‘Het gaat wel lukken, hè?’
‘Jazeker, welterusten!’ antwoord ik.
‘Rustige dienst, Tommie!’ Mijn collega vertrekt, vanaf nu ben ik alleen.
Dit is mijn derde en laatste nacht. Ik ben nieuw in het hospice, de vorige nachten zijn rustig verlopen. Ik vond de eerste nacht alleen in het hospice spannend, maar nu heb ik er een goed gevoel over. Ik heb een goed beeld van de mensen, ik ken ze allemaal en ik voel me zelfverzekerd.
Op dit moment liggen er acht mensen in het hospice. Er is één patiënt bij wie de kans op een longbloeding aanwezig is. Dit gebeurt echter zeer zelden. Ik heb het (gelukkig) nog nooit meegemaakt. Bovendien, in theorie weet ik hoe ik moet handelen. En ik ga er niet van uit dat deze verschrikkelijke situatie uitgerekend vannacht zal plaatsvinden. Maar je weet het nooit.

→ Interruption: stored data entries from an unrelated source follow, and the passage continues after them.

import Summits.CriticalPhenomena.PercolationContinuityZ3.Theorems.PercNearOneGluingNoHeavyLowerTailSahiGridPatternTwoOrthantGeneral

/-!
# `NoHeavyLowerTail` (crux stmt-CriticalPhenomena-4575), Sahi programme P1: **PLACEMENT** — a pattern that is good with free axes
# in front (`cylSet`) is good when placed on ANY set of axes of ANY bigger cube

Support file (Sahi cell, seat `prim-sahi-p1`, generation 26; `--supports stmt-CriticalPhenomena-4575`).  Pure proofs, no definitions,
no `sorry`, standard axioms.  A bookkeeping bridge used by the read-once theorems: the tree proves "good in every dimension" statements in
BLOCK FORM (`0 ≤ sStarD (cylSet S) B C` for `cylSet S ⊆ [3]^{m+K}`, free axes first), while inductions over formulas need the pattern `S`
placed on an arbitrary injective family of axes `σ : Fin K ↪ Fin d`.
* `exists_placement_equiv` — for every injection `σ : Fin K → Fin d` there are `m` and an axis equivalence `e : Fin (m + K) ≃ Fin d` with
  `e (Fin.natAdd m i) = σ i` (the last `K` block axes go to the chosen positions, the first `m` to the rest).
* `sStarD_nonneg_place_of_cylSet` — if `cylSet S ⊆ [3]^{m+K}` is a good first slot for every `m`, then so is the placed pattern
  `{y ∈ [3]^d : (i ↦ y (σ i)) ∈ S}` for every injection `σ`, by `sStarD_nonneg_transfer`.
Nothing here asserts `PatternPos d` for `d ≥ 4`. [this work]
-/

namespace Summit.CriticalPhenomena.PercolationContinuityZ3.Theorems.SahiGridPattern

open Finset SahiGrid3
open scoped BigOperators

/-- **Placement equivalence**: an injection `σ : Fin K → Fin d` extends to an axis equivalence `e : Fin (m + K) ≃ Fin d`
(`m = d - K`) with `e (Fin.natAdd m i) = σ i`. [this work] -/
theorem exists_placement_equiv : ∀ (K d : ℕ) (σ : Fin K → Fin d), Function.Injective σ →
    ∃ m : ℕ, ∃ e : Fin (m + K) ≃ Fin d, ∀ i : Fin K, e (Fin.natAdd m i) = σ i
  | 0 => by
      intro d σ _
      exact ⟨d, finCongr (Nat.add_zero d), fun i => Fin.elim0 i⟩
  | K + 1 => by
      intro d σ hσ
      cases d with
      | zero => exact Fin.elim0 (σ 0)
      | succ d' =>
      set p : Fin (d' + 1) := σ (Fin.last K) with hp
      have hg : ∀ j : Fin K, ∃ i : Fin d', p.succAbove i = σ (Fin.castSucc j) := fun j =>
        Fin.exists_succAbove_eq (fun h => Fin.castSucc_lt_last j |>.ne (hσ (h.trans hp)))
      choose g hg using hg
      have hginj : Function.Injective g := fun j j' h => by
        have e := congrArg p.succAbove h
        rw [hg, hg] at e
        exact Fin.castSucc_injective _ (hσ e)
      obtain ⟨m, e', he'⟩ := exists_placement_equiv K d' g hginj
      let e'' : Fin ((m + K) + 1) ≃ Fin (d' + 1) :=
        ((finSuccEquiv' (Fin.last (m + K))).trans (Equiv.optionCongr e')).trans (finSuccEquiv' p).symm
      refine ⟨m, e'', fun i => ?_⟩
      refine Fin.lastCases ?_ (fun j => ?_) i
      · have e1 : (Fin.natAdd m (Fin.last K) : Fin (m + (K + 1))) = Fin.last (m + K) := Fin.ext rfl
        rw [e1]
        show (finSuccEquiv' p).symm (Equiv.optionCongr e' (finSuccEquiv' (Fin.last (m + K)) (Fin.last (m + K)))) = σ (Fin.last K)
        rw [finSuccEquiv'_at, Equiv.optionCongr_apply, Option.map_none, finSuccEquiv'_symm_none]
      · have e1 : (Fin.natAdd m (Fin.castSucc j) : Fin (m + (K + 1))) = (Fin.last (m + K)).succAbove (Fin.natAdd m j) := by
          rw [Fin.succAbove_last]; exact Fin.ext rfl
        rw [e1]
        show (finSuccEquiv' p).symm (Equiv.optionCongr e' (finSuccEquiv' (Fin.last (m + K)) ((Fin.last (m + K)).succAbove (Fin.natAdd m j))))
          = σ (Fin.castSucc j)
        rw [finSuccEquiv'_succAbove, Equiv.optionCongr_apply, Option.map_some, finSuccEquiv'_symm_some, he', hg]

/-- **Placing a pattern that is good in block form**: if `cylSet S ⊆ [3]^{m+K}` is a good first slot for every number `m` of free
axes, then for every injection `σ : Fin K → Fin d` the pattern `S` read on the axes `σ` (all other axes free) is a good first slot of
`[3]^d`. [this work] -/
theorem sStarD_nonneg_place_of_cylSet {K : ℕ} {S : Finset (Pd K)}
    (hS : ∀ (m : ℕ) (B C : Finset (Pd (m + K))), IsUpperSet (B : Set (Pd (m + K))) → IsUpperSet (C : Set (Pd (m + K))) →
      0 ≤ sStarD (cylSet S : Finset (Pd (m + K))) B C)
    {d : ℕ} (σ : Fin K → Fin d) (hσ : Function.Injective σ)
    {A : Finset (Pd d)} (hA : ∀ y : Pd d, y ∈ A ↔ (fun i => y (σ i)) ∈ S) :
    ∀ B C : Finset (Pd d), IsUpperSet (B : Set (Pd d)) → IsUpperSet (C : Set (Pd d)) → 0 ≤ sStarD A B C := by
  obtain ⟨m, e, he⟩ := exists_placement_equiv K d σ hσ
  refine sStarD_nonneg_transfer e (hS m) fun y => ?_
  rw [hA y, mem_cylSet_iff]
  have h : (fun i => y (σ i)) = cellOf (n := m) (y ∘ e) := by
    funext i; simp only [cellOf, Function.comp_apply, he]
  rw [h]

end Summit.CriticalPhenomena.PercolationContinuityZ3.Theorems.SahiGridPattern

Ik loop een ronde en kijk hoe het gaat met de mensen. Iedereen slaapt, op één vrouw na. Ze hoest veel en ze is wat onrustig.

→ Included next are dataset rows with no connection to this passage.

/-- **Slice lemma on a sphere.**  `V ∈ C¹`; chart `Φ = sphereChart e e₁ e₂ t` of the sphere `S_t`, a chart disc
`D̄_δ(z₀)` inside `‖z‖ ≤ r < t`; the flux observable `f(ζ) = −⟪Φ(z₀+ζ), V(Φ(z₀+ζ))⟫` satisfies `f ≥ M` on `‖ζ‖ ≤ w`,
`|{‖ζ‖ < δ, f > m}| ≤ π(δ²−w²)/2`, `m < M`, and the chart energy `∫_{D_δ}(|V|² + t²‖∇V‖²)∘Φ < S`:
then `w ≤ δ·exp(−π(M−m)²(t²−r²)/(2t²S))`. [length–area method: t36 `core_radius_le_of_area` + S1 chart calculus] -/
theorem sphereSlice_radius_le (hV : ∀ y, HasFDerivAt V (V' y) y) (hV'c : Continuous V')
    (hon : Orthonormal ℝ ![e, e₁, e₂]) {t r δ w m M S : ℝ} {z₀ : ℂ} (hr : r < t) (hz₀ : ‖z₀‖ + δ ≤ r)
    (hw : 0 < w) (hwδ : w < δ) (hmM : m < M) (hS : 0 < S)
    (hM : ∀ ζ : ℂ, ‖ζ‖ ≤ w →
      M ≤ -⟪sphereChart e e₁ e₂ t (z₀ + ζ), V (sphereChart e e₁ e₂ t (z₀ + ζ))⟫)
    (harea : volume {ζ : ℂ | ‖ζ‖ < δ ∧
        m < -⟪sphereChart e e₁ e₂ t (z₀ + ζ), V (sphereChart e e₁ e₂ t (z₀ + ζ))⟫} ≤
      ENNReal.ofReal (π * (δ ^ 2 - w ^ 2) / 2))
    (hSE : ∫⁻ ζ in ball (0 : ℂ) δ, (‖V (sphereChart e e₁ e₂ t (z₀ + ζ))‖ₑ ^ 2 +
        ENNReal.ofReal (‖sphereChart e e₁ e₂ t (z₀ + ζ)‖ ^ 2) * ‖V' (sphereChart e e₁ e₂ t (z₀ + ζ))‖ₑ ^ 2) <
      ENNReal.ofReal S) :
    w ≤ δ * Real.exp (-(π * (M - m) ^ 2 * (t ^ 2 - r ^ 2) / (2 * t ^ 2 * S))) := by
  have he := norm_frame₀ hon; have h₁ := norm_frame₁ hon; have h₂ := norm_frame₂ hon
  have he1 := inner_frame₀₁ hon; have he2 := inner_frame₀₂ hon; have h12 := inner_frame₁₂ hon
  have hVc : Continuous V := continuous_iff_continuousAt.2 fun y => (hV y).continuousAt
  have hΦc := continuous_sphereChart e e₁ e₂ t
  have hsh : Continuous fun ζ : ℂ => z₀ + ζ := continuous_const.add continuous_id
  have hδ : 0 < δ := hw.trans hwδ
  have hz₀r : ‖z₀‖ < r := by linarith [norm_nonneg z₀]
  have ht : 0 < t := (lt_of_le_of_lt (norm_nonneg z₀) hz₀r).trans hr
  have htr : 0 < t ^ 2 - r ^ 2 := by nlinarith [norm_nonneg z₀]
  have hin : ∀ ζ ∈ closedBall (0 : ℂ) δ, ‖z₀ + ζ‖ ≤ r := fun ζ hζ =>
    (norm_add_le _ _).trans (by rw [mem_closedBall_zero_iff] at hζ; linarith)
  have hint : ∀ ζ ∈ closedBall (0 : ℂ) δ, ‖z₀ + ζ‖ < t := fun ζ hζ => (hin ζ hζ).trans_lt hr
  -- differentiability of the translated flux observable on the closed disc
  have hfd : ∀ ζ ∈ closedBall (0 : ℂ) δ,
      HasFDerivAt (fun ζ : ℂ => -⟪sphereChart e e₁ e₂ t (z₀ + ζ), V (sphereChart e e₁ e₂ t (z₀ + ζ))⟫)
        (-(sphereFluxDeriv e e₁ e₂ t (z₀ + ζ) (V (sphereChart e e₁ e₂ t (z₀ + ζ)))
          (V' (sphereChart e e₁ e₂ t (z₀ + ζ))))) ζ := by
    intro ζ hζ
    have h0 : HasFDerivAt (fun ζ : ℂ => z₀ + ζ) (ContinuousLinearMap.id ℝ ℂ) ζ := (hasFDerivAt_id ζ).const_add z₀
    have h1 := hasFDerivAt_sphereFlux e e₁ e₂ (hint ζ hζ) (hV (sphereChart e e₁ e₂ t (z₀ + ζ)))
    simpa only [Function.comp_def, ContinuousLinearMap.comp_id, Pi.neg_def] using (h1.comp ζ h0).neg
  have hf'c : ContinuousOn (fun ζ : ℂ => -(sphereFluxDeriv e e₁ e₂ t (z₀ + ζ)
      (V (sphereChart e e₁ e₂ t (z₀ + ζ))) (V' (sphereChart e e₁ e₂ t (z₀ + ζ))))) (closedBall (0 : ℂ) δ) := by
    have hc := continuousOn_sphereFluxDeriv hVc hV'c e e₁ e₂ t
    have hmaps : MapsTo (fun ζ : ℂ => z₀ + ζ) (closedBall (0 : ℂ) δ) (ball (0 : ℂ) t) :=
      fun ζ hζ => mem_ball_zero_iff.2 (hint ζ hζ)
    exact (hc.comp hsh.continuousOn hmaps).neg
  -- pointwise bound of the derivative by a continuous majorant
  have hfB : ∀ ζ ∈ ball (0 : ℂ) δ,
      ‖-(sphereFluxDeriv e e₁ e₂ t (z₀ + ζ) (V (sphereChart e e₁ e₂ t (z₀ + ζ)))
          (V' (sphereChart e e₁ e₂ t (z₀ + ζ))))‖ ^ 2 ≤
        t ^ 2 / (t ^ 2 - r ^ 2) * (2 * ‖V (sphereChart e e₁ e₂ t (z₀ + ζ))‖ ^ 2 +
          2 * (t * ‖V' (sphereChart e e₁ e₂ t (z₀ + ζ))‖) ^ 2) := by
    intro ζ hζ
    have hζ' : ζ ∈ closedBall (0 : ℂ) δ := ball_subset_closedBall hζ
    have hzt := hint ζ hζ'
    have hzr := hin ζ hζ'
    rw [norm_neg]
    have h1 := norm_sphereFluxDeriv_sq_le he h₁ h₂ he1 he2 h12 hzt (V (sphereChart e e₁ e₂ t (z₀ + ζ)))
      (V' (sphereChart e e₁ e₂ t (z₀ + ζ)))
    have hsq : 0 < Real.sqrt (t ^ 2 - r ^ 2) := Real.sqrt_pos.2 htr
    have hc2 : t ^ 2 - r ^ 2 ≤ capHeight t (z₀ + ζ) ^ 2 := by
      calc t ^ 2 - r ^ 2 = Real.sqrt (t ^ 2 - r ^ 2) ^ 2 := (Real.sq_sqrt htr.le).symm
        _ ≤ capHeight t (z₀ + ζ) ^ 2 := pow_le_pow_left₀ hsq.le (sqrt_le_capHeight hzr) 2
    have h2 : (t / capHeight t (z₀ + ζ)) ^ 2 ≤ t ^ 2 / (t ^ 2 - r ^ 2) := by
      rw [div_pow]
      exact div_le_div_of_nonneg_left (sq_nonneg t) htr hc2
    exact h1.trans (mul_le_mul_of_nonneg_right h2 (by positivity))
  -- the energy of the observable on the disc
  have hE : ∫ ζ in ball (0 : ℂ) δ, ‖-(sphereFluxDeriv e e₁ e₂ t (z₀ + ζ)
      (V (sphereChart e e₁ e₂ t (z₀ + ζ))) (V' (sphereChart e e₁ e₂ t (z₀ + ζ))))‖ ^ 2 ≤
        2 * t ^ 2 * S / (t ^ 2 - r ^ 2) := by
    have hBc : Continuous fun ζ : ℂ => t ^ 2 / (t ^ 2 - r ^ 2) *
        (2 * ‖V (sphereChart e e₁ e₂ t (z₀ + ζ))‖ ^ 2 + 2 * (t * ‖V' (sphereChart e e₁ e₂ t (z₀ + ζ))‖) ^ 2) :=
      continuous_const.mul ((continuous_const.mul ((hVc.comp (hΦc.comp hsh)).norm.pow 2)).add
        (continuous_const.mul ((continuous_const.mul (hV'c.comp (hΦc.comp hsh)).norm).pow 2)))
    have hB0 : ∀ ζ : ℂ, 0 ≤ t ^ 2 / (t ^ 2 - r ^ 2) *
        (2 * ‖V (sphereChart e e₁ e₂ t (z₀ + ζ))‖ ^ 2 + 2 * (t * ‖V' (sphereChart e e₁ e₂ t (z₀ + ζ))‖) ^ 2) :=
      fun ζ => by positivity
    have hintB := (hBc.continuousOn.integrableOn_compact (μ := volume) (isCompact_closedBall (0 : ℂ) δ)).mono_set
      (ball_subset_closedBall (x := (0 : ℂ)) (ε := δ))
    have hle := integral_mono_of_nonneg (μ := volume.restrict (ball (0 : ℂ) δ))
      (Filter.Eventually.of_forall fun ζ => sq_nonneg _) hintB
      ((ae_restrict_iff' measurableSet_ball).2 (Filter.Eventually.of_forall hfB))
    refine hle.trans (le_of_lt (integral_lt_of_lintegral_lt hBc hB0 (by positivity) ?_))
    -- the extended integral of the majorant is (2t²/(t²−r²)) · chart energy
    have hpt : ∀ ζ ∈ ball (0 : ℂ) δ, ENNReal.ofReal (t ^ 2 / (t ^ 2 - r ^ 2) *
        (2 * ‖V (sphereChart e e₁ e₂ t (z₀ + ζ))‖ ^ 2 + 2 * (t * ‖V' (sphereChart e e₁ e₂ t (z₀ + ζ))‖) ^ 2)) =
        ENNReal.ofReal (2 * t ^ 2 / (t ^ 2 - r ^ 2)) * (‖V (sphereChart e e₁ e₂ t (z₀ + ζ))‖ₑ ^ 2 +
          ENNReal.ofReal (‖sphereChart e e₁ e₂ t (z₀ + ζ)‖ ^ 2) * ‖V' (sphereChart e e₁ e₂ t (z₀ + ζ))‖ₑ ^ 2) := by
      intro ζ hζ
      have hn : ‖sphereChart e e₁ e₂ t (z₀ + ζ)‖ = t :=
        norm_sphereChart he h₁ h₂ he1 he2 h12 ht.le (hint ζ (ball_subset_closedBall hζ)).le
      have hv : ‖V (sphereChart e e₁ e₂ t (z₀ + ζ))‖ₑ ^ 2 =
          ENNReal.ofReal (‖V (sphereChart e e₁ e₂ t (z₀ + ζ))‖ ^ 2) := by
        rw [← ofReal_norm, ENNReal.ofReal_pow (norm_nonneg _)]
      have hv' : ‖V' (sphereChart e e₁ e₂ t (z₀ + ζ))‖ₑ ^ 2 =
          ENNReal.ofReal (‖V' (sphereChart e e₁ e₂ t (z₀ + ζ))‖ ^ 2) := by
        rw [← ofReal_norm, ENNReal.ofReal_pow (norm_nonneg _)]
      rw [hn, hv, hv', ← ENNReal.ofReal_mul (sq_nonneg t), ← ENNReal.ofReal_add (sq_nonneg _) (by positivity),
        ← ENNReal.ofReal_mul (by positivity)]
      congr 1
      ring
    rw [setLIntegral_congr_fun measurableSet_ball hpt, lintegral_const_mul' _ _ ENNReal.ofReal_ne_top]
    have hc0 : ENNReal.ofReal (2 * t ^ 2 / (t ^ 2 - r ^ 2)) ≠ 0 := (ENNReal.ofReal_pos.2 (by positivity)).ne'
    calc ENNReal.ofReal (2 * t ^ 2 / (t ^ 2 - r ^ 2)) * ∫⁻ ζ in ball (0 : ℂ) δ,
          (‖V (sphereChart e e₁ e₂ t (z₀ + ζ))‖ₑ ^ 2 + ENNReal.ofReal (‖sphereChart e e₁ e₂ t (z₀ + ζ)‖ ^ 2) *
            ‖V' (sphereChart e e₁ e₂ t (z₀ + ζ))‖ₑ ^ 2)
        < ENNReal.ofReal (2 * t ^ 2 / (t ^ 2 - r ^ 2)) * ENNReal.ofReal S :=
          ENNReal.mul_lt_mul_right hc0 ENNReal.ofReal_ne_top hSE
      _ = ENNReal.ofReal (2 * t ^ 2 * S / (t ^ 2 - r ^ 2)) := by
          rw [← ENNReal.ofReal_mul (by positivity)]
          congr 1
          field_simp
  have hcore := core_radius_le_of_area
    (f := fun ζ : ℂ => -⟪sphereChart e e₁ e₂ t (z₀ + ζ), V (sphereChart e e₁ e₂ t (z₀ + ζ))⟫)
    (f' := fun ζ : ℂ => -(sphereFluxDeriv e e₁ e₂ t (z₀ + ζ) (V (sphereChart e e₁ e₂ t (z₀ + ζ)))
      (V' (sphereChart e e₁ e₂ t (z₀ + ζ)))))
    hw hwδ hfd hf'c (fun ζ hζ => hM ζ (mem_closedBall_zero_iff.1 hζ)) hmM harea hE
  have heq : π * (M - m) ^ 2 / (2 * t ^ 2 * S / (t ^ 2 - r ^ 2)) =
      π * (M - m) ^ 2 * (t ^ 2 - r ^ 2) / (2 * t ^ 2 * S) := by
    field_simp
  rwa [heq] at hcore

‘Hoe is het met u?’ vraag ik terwijl ik bij haar bed ga zitten.
‘Goed, jongen.’
‘Kan ik iets voor u doen?’
‘Nee, het komt wel goed.’
‘Ik kom dadelijk weer even bij u kijken, oké?’
‘Prima, jongen,’ antwoordt ze terwijl ze de dekens over zich heen trekt.
Ik verlaat de kamer met een onbestemd gevoel. Mevrouw komt niet ‘prima’ op mij over. Ik ga naar het kantoor en bekijk welke medicatie ik haar indien nodig mag geven. Medicatie om pijn en onrust te bestrijden. En medicatie met het opschrift ‘Noodbeleid’ in geval van een noodsituatie, bij verstikking. Zij is degene bij wie de kans op een longbloeding aanwezig is…
Ongeveer vijf minuten later loop ik haar kamer weer binnen. Ze hoest bloed op, heel veel bloed. Ik schrik, het zal toch niet? Dat verschrikkelijke dat zo zelden voorkomt gebeurt nu wel…
‘Mevrouw?!’
Ze kijkt me aan, maar reageert niet.
Het bloeden neemt toe, het is overal. Ik moet nu handelen, is het enige wat ik kan denken.
Ik ren naar het kastje en open het doosje waarop staat ‘Noodbeleid’. Bibberend maak ik de spuit klaar en ik dien de sederende middelen toe.
Mevrouw is nu rustig, ik zie totaal geen angst of paniek meer in haar ogen. Ik blijf bij haar.
‘Mevrouw?!’ Ze glijdt langzaam weg.
‘Mevrouw?’ Het bloeden is gestopt.
‘Mevrouw?’ Het wordt steeds stiller. Het is voorbij en ik aanschouw iets verschrikkelijks in de vroege ochtend…
Het is zeven uur, mijn collega’s komen binnen. Ik neem hen mee en vertel met moeite wat er is gebeurd. Ik voel me raar en krijg geen grip op mijn gedachten. Wat is er gebeurd? Heb ik het wel goed gedaan? Was het wel nodig? Dat zijn de vragen die nu door mijn hoofd gaan.
Mijn collega’s zijn geweldig, ze praten met me, ze steunen me, en ik voel me wat rustiger worden.
‘Je hebt goed gehandeld.’ Ik knik, maar ik moet dit nog verwerken.
‘Kun je zo wel slapen, Tommie?’
‘Jawel.’
‘Je kunt altijd bellen…’
‘Het komt wel goed.’
‘Welterusten, hè jongen.’
‘Tot snel, bedankt hè.’
Terwijl ik naar mijn auto loop, besef ik hoe bijzonder mijn collega’s zijn.